As with the primitive function RATOM, the function PATOM turns out to be more difficult to implement than the recursive PRINT. PATOM must distinguish between symbolic atoms, numeric atoms, and NIL, and act accordingly. With symbolic atoms, PATOM simply types the null-terminated name of the atom. With numeric atoms, PATOM must convert back from the internal representation of the numeric value, to the string of ASCII characters which represent the number. With NIL, PATOM simply types 'NIL'. Listing 7 is a simplified version of PATOM with numeric atoms of only a single digit.

EVAL Function

The EVAL function is the heart of the LISP interpreter. EVAL accepts one form as an argument, and evaluates it according to the LISP convention: the value of NIL is NIL, the value of a numeric atom is itself, the value of a symbolic atom is the form associated with the atom, and the value of a list is determined by applying the function specified by the CAR of the list to the list of arguments which make up the CDR of the list.

In most LISP systems at least two distinct kinds of functions exist, SUBRs and LAMBDAs. SUBRs are the built-in functions of the LISP system, written in machine code (like CAR, CDR, PATOM). LAMBDAs are the user-defined functions, defined like (DEF GCD (LAMBDA (X Y) ...)). The effect of such a DEF is simply to define the list (LAMBDA (X Y) ...) as the value associated with the atom GCD.

The type of object used to specify a SUBR function varies among LISP systems. Frequently a new type of object is defined, called CODE, distinct from atoms and dotted pairs. A second alternative is to treat SUBRs like a funny kind of atom. The author's LISP system treats the bytes which make up the machine code of the SUBR like the print name of an atom. The SUBR is then specified by a dotted pair, with the CAR being the atom "SUBR" to identify the type of function, and the CDR being this atom with the funny print name. In fact the print name is prefixed with a special string which is unlikely to occur in a normal atom's print name, and hence PATOM could detect that the print name was not typeable, and simply type, say, "!" instead.

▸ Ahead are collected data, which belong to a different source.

import Summits.QuantumFields.BalabanUV.T4Continuum.Spine.NE5.TwoRunTorusNE5AllL
import Summits.QuantumFields.BalabanUV.T4Continuum.Spine.NE5.TwoRunTorusNE5Sizes
import Summits.QuantumFields.BalabanUV.T4Continuum.Spine.NE5.TwoRunTorusNE5Late

/-!
# Spine/NE5/TwoRunTorusNE5FinalL — the minimal END of row NE5 with the BLOCK SIZE the producer's: `∀ L ≥ L₀` outermost
# (cell `pub-balaban-gaps`, seat `ne5` gen 15; located point (x18) closed on the NE5 side)

WHY.  `TwoRunTorusNE5Final.ne5_end_final` (T49, gen 14) is the END of row NE5 in the producer's order with the package
sizes exported and the two-run pencil record asked at the window scales only — but it opens with `∃ c, 8 ≤ c.L ∧ …`
and later demands `c.L = L`: the block size `L` of the two-scale torus models `TwoTorusStep 4 L (N j)` and of the
(2.14)-terms `terms L M Z` is DICTATED by the exported record, and the tree's only Lemma-3 witness has `c.L = 8` —
outside print's regime, [I] = CMP 109 p. 251 verbatim *"We take L_μ = L^m, where L is an odd, positive integer > 11,
and m is a positive integer"*.  A producer of Bałaban's one-step objects at a printed `L` could not invoke T49 —
located point (x18) of `HOME/ne/NE5.md` §21 (gen 15).  T50 `TwoRunTorusNE5AllL.lemma3_witness_allL` supplies ONE
record per block size `L ≥ L₀` serving every bond-cube side `M`.  THIS FILE, `ne5_end_final_allL`: T49 rebuilt on it
— `∃ L₀ ≥ 8 ∀ L ≥ L₀ ∃ c (c.L = L, 1 ≤ c.κ₁, (2.18)) ∀ (ν, Nf, letters) ∃ (C_R > 2, C_σ, γ₂, a₂₀, w₀) ∀ (θ, s, R_σ0, M)
∃ (w, α, r_P)` with the sizes `α j = max 2 (s∕θ^j)`, `(w j).R = max 2 (s∕θ^j)·C_R`, `(w j).Rσ = max R_σ0 C_σ`, then
T49's ∀-part VERBATIM (record-reading hypotheses guarded by `θ ^ j < s`, the two members' one-run bounds at every
scale) → `NE5 … ((1−10δ)½Lκ) θ (2A₂C₃ε₁∕s)` BY NAME.  So the producer FIXES ITS OWN `L` FIRST (odd > 11 as print
wants, any `L ≥ L₀`), reads `c`, then proceeds as in the junction card of T49: letters → sizes → `θ, s, R_σ0, M` →
packages → data; the junction with NODE O ∕ rows NE2–NE3 stays ONE rate inequality (`r_j ≤ C₂θ^j`,
`s ≤ s₀∕(2C₂C_R)`, `⅔M ≥ max R_σ0 C_σ`).  Proof = T49's: T48 `ne5_of_records_symm_late` fed by T46 `scalars_sized`
and T50.  `L₀` is the block size of r10's record (8 by inspection; only `8 ≤ L₀` is exported).

HONEST FRAMING.  Quantifier bookkeeping over landed shapes; nothing of Bałaban's is constructed or asserted beyond print.
NE5 NOT PRINTED ∕ NOT PROVED; leaves 0∕12; (D4) 0∕1; spine 0∕9.  Rung (B)+1 on a FIXED finite T⁴ — NOT continuum, NOT
infinite volume, NOT mass gap, NOT Clay.  HONEST DEPENDENCY: continuum YM on T⁴ ⇐ BetaPertH ∧ nine spine estimates;
BetaPertH ⇐ (D1) ∧ (D4) ∧ CAP+tail.  0 sorry, 0 `def`.

Sources: [II] = T. Bałaban, CMP **116** (1988) [Balaban1988RG2Cluster] p. 13, p. 15, (2.13)–(2.26) pp. 14–17, (2.18) p. 16,
(2.31) p. 18, (2.38) p. 20, p. 21; [I] = CMP **109** (1987) [Balaban1987RG1] p. 251, (0.24)–(0.25) p. 257; [B9] = CMP **99**
(1985) [Balaban1985BackgroundPropagators] Thm 3.7 p. 409, Thm 3.10 (3.107)–(3.108) p. 416.  Nothing here is a claim about
the Yang–Mills mass gap.
-/

noncomputable section

namespace Summit.QuantumFields.BalabanUV.T4Continuum.Spine.NE5.TwoRunTorusNE5FinalL

open Matrix Metric Set Finset
open Literature.MathematicalPhysics.QuantumFieldTheory.Balaban1983to89
open Literature.MathematicalPhysics.QuantumFieldTheory.Balaban1983to89.T4OutputRate (NE5)
open Literature.MathematicalPhysics.QuantumFieldTheory.Balaban1983to89.TreeLengthTorus (TPt TDom tsys)
open Literature.MathematicalPhysics.QuantumFieldTheory.Balaban1983to89.TreeLengthTorusGeometry (TTouch)
open Literature.MathematicalPhysics.QuantumFieldTheory.Balaban1983to89.TreeLengthTorusTransfer (tclosure)
open Literature.MathematicalPhysics.QuantumFieldTheory.Balaban1983to89.B13Lemma3TorusData (TBond)
open Literature.MathematicalPhysics.QuantumFieldTheory.Balaban1983to89.B13Lemma3Torus (TwoTorusStep)
open Literature.MathematicalPhysics.QuantumFieldTheory.Balaban1983to89.B13Lemma3TorusTerms (terms weight Z0)
open Literature.MathematicalPhysics.QuantumFieldTheory.Balaban1983to89.B13Term214 (core214 F214 term214)
open Literature.MathematicalPhysics.QuantumFieldTheory.Balaban1983to89.B13Bound143 (invTau)
open Literature.MathematicalPhysics.QuantumFieldTheory.Balaban1983to89.B5TorusCover (UT)
open Literature.MathematicalPhysics.QuantumFieldTheory.Balaban1983to89.B12TreeDecay (kappa₀ K₀)
open Literature.MathematicalPhysics.QuantumFieldTheory.Balaban1983to89.B13Resummation (locE)
open Literature.MathematicalPhysics.QuantumFieldTheory.Balaban1983to89.B13TermWalkData
  (WalkConsts TermKernels TermWalkData)
open Summit.QuantumFields.BalabanUV.T4Continuum.Spine.NE5.TwoRunTorusNE5Late (ne5_of_records_symm_late)
open Summit.QuantumFields.BalabanUV.T4Continuum.Spine.NE5.TwoRunTorusNE5Sizes (scalars_sized)
open Summit.QuantumFields.BalabanUV.T4Continuum.Spine.NE5.TwoRunTorusNE5 (torusCarriers reFunctional)
open Summit.QuantumFields.BalabanUV.T4Continuum.Spine.NE5.TwoRunTorusNE5AllL (lemma3_witness_allL)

In addition EVAL can check for the presence of this special string at the beginning of the print name to avoid treating a normal atom's print name as machine code. This method for specifying SUBRs avoids introducing an additional type, but the added complication in PATOM and EVAL, may rule out the method in some implementations.

When EVAL is given a list to evaluate, it first evaluates the CAR of the list (recursively). The evaluation of the CAR should be either a LAMBDA expression, or a SUBR expression. If the evaluation of the CAR is an atom, or a list not headed by LAMBDA or SUBR, then EVAL stops, and indicates an error to the user.

If the CAR of the list gives a LAMBDA expression, the arguments to the function call are evaluated one at a time and saved on a list. The value associated with the "formal" arguments of the LAMBDA expression (eg: X and Y to the GCD routine given earlier) are saved on the stack. These formal arguments are then set one at a time to have the value of the corresponding actual arguments to the function (which were evaluated already). Finally, the "body" of the LAMBDA expression is evaluated, with the formal arguments now holding their new values. The result of evaluating the body is the result of the original function call. As a last step, EVAL restores the original values of the formal arguments.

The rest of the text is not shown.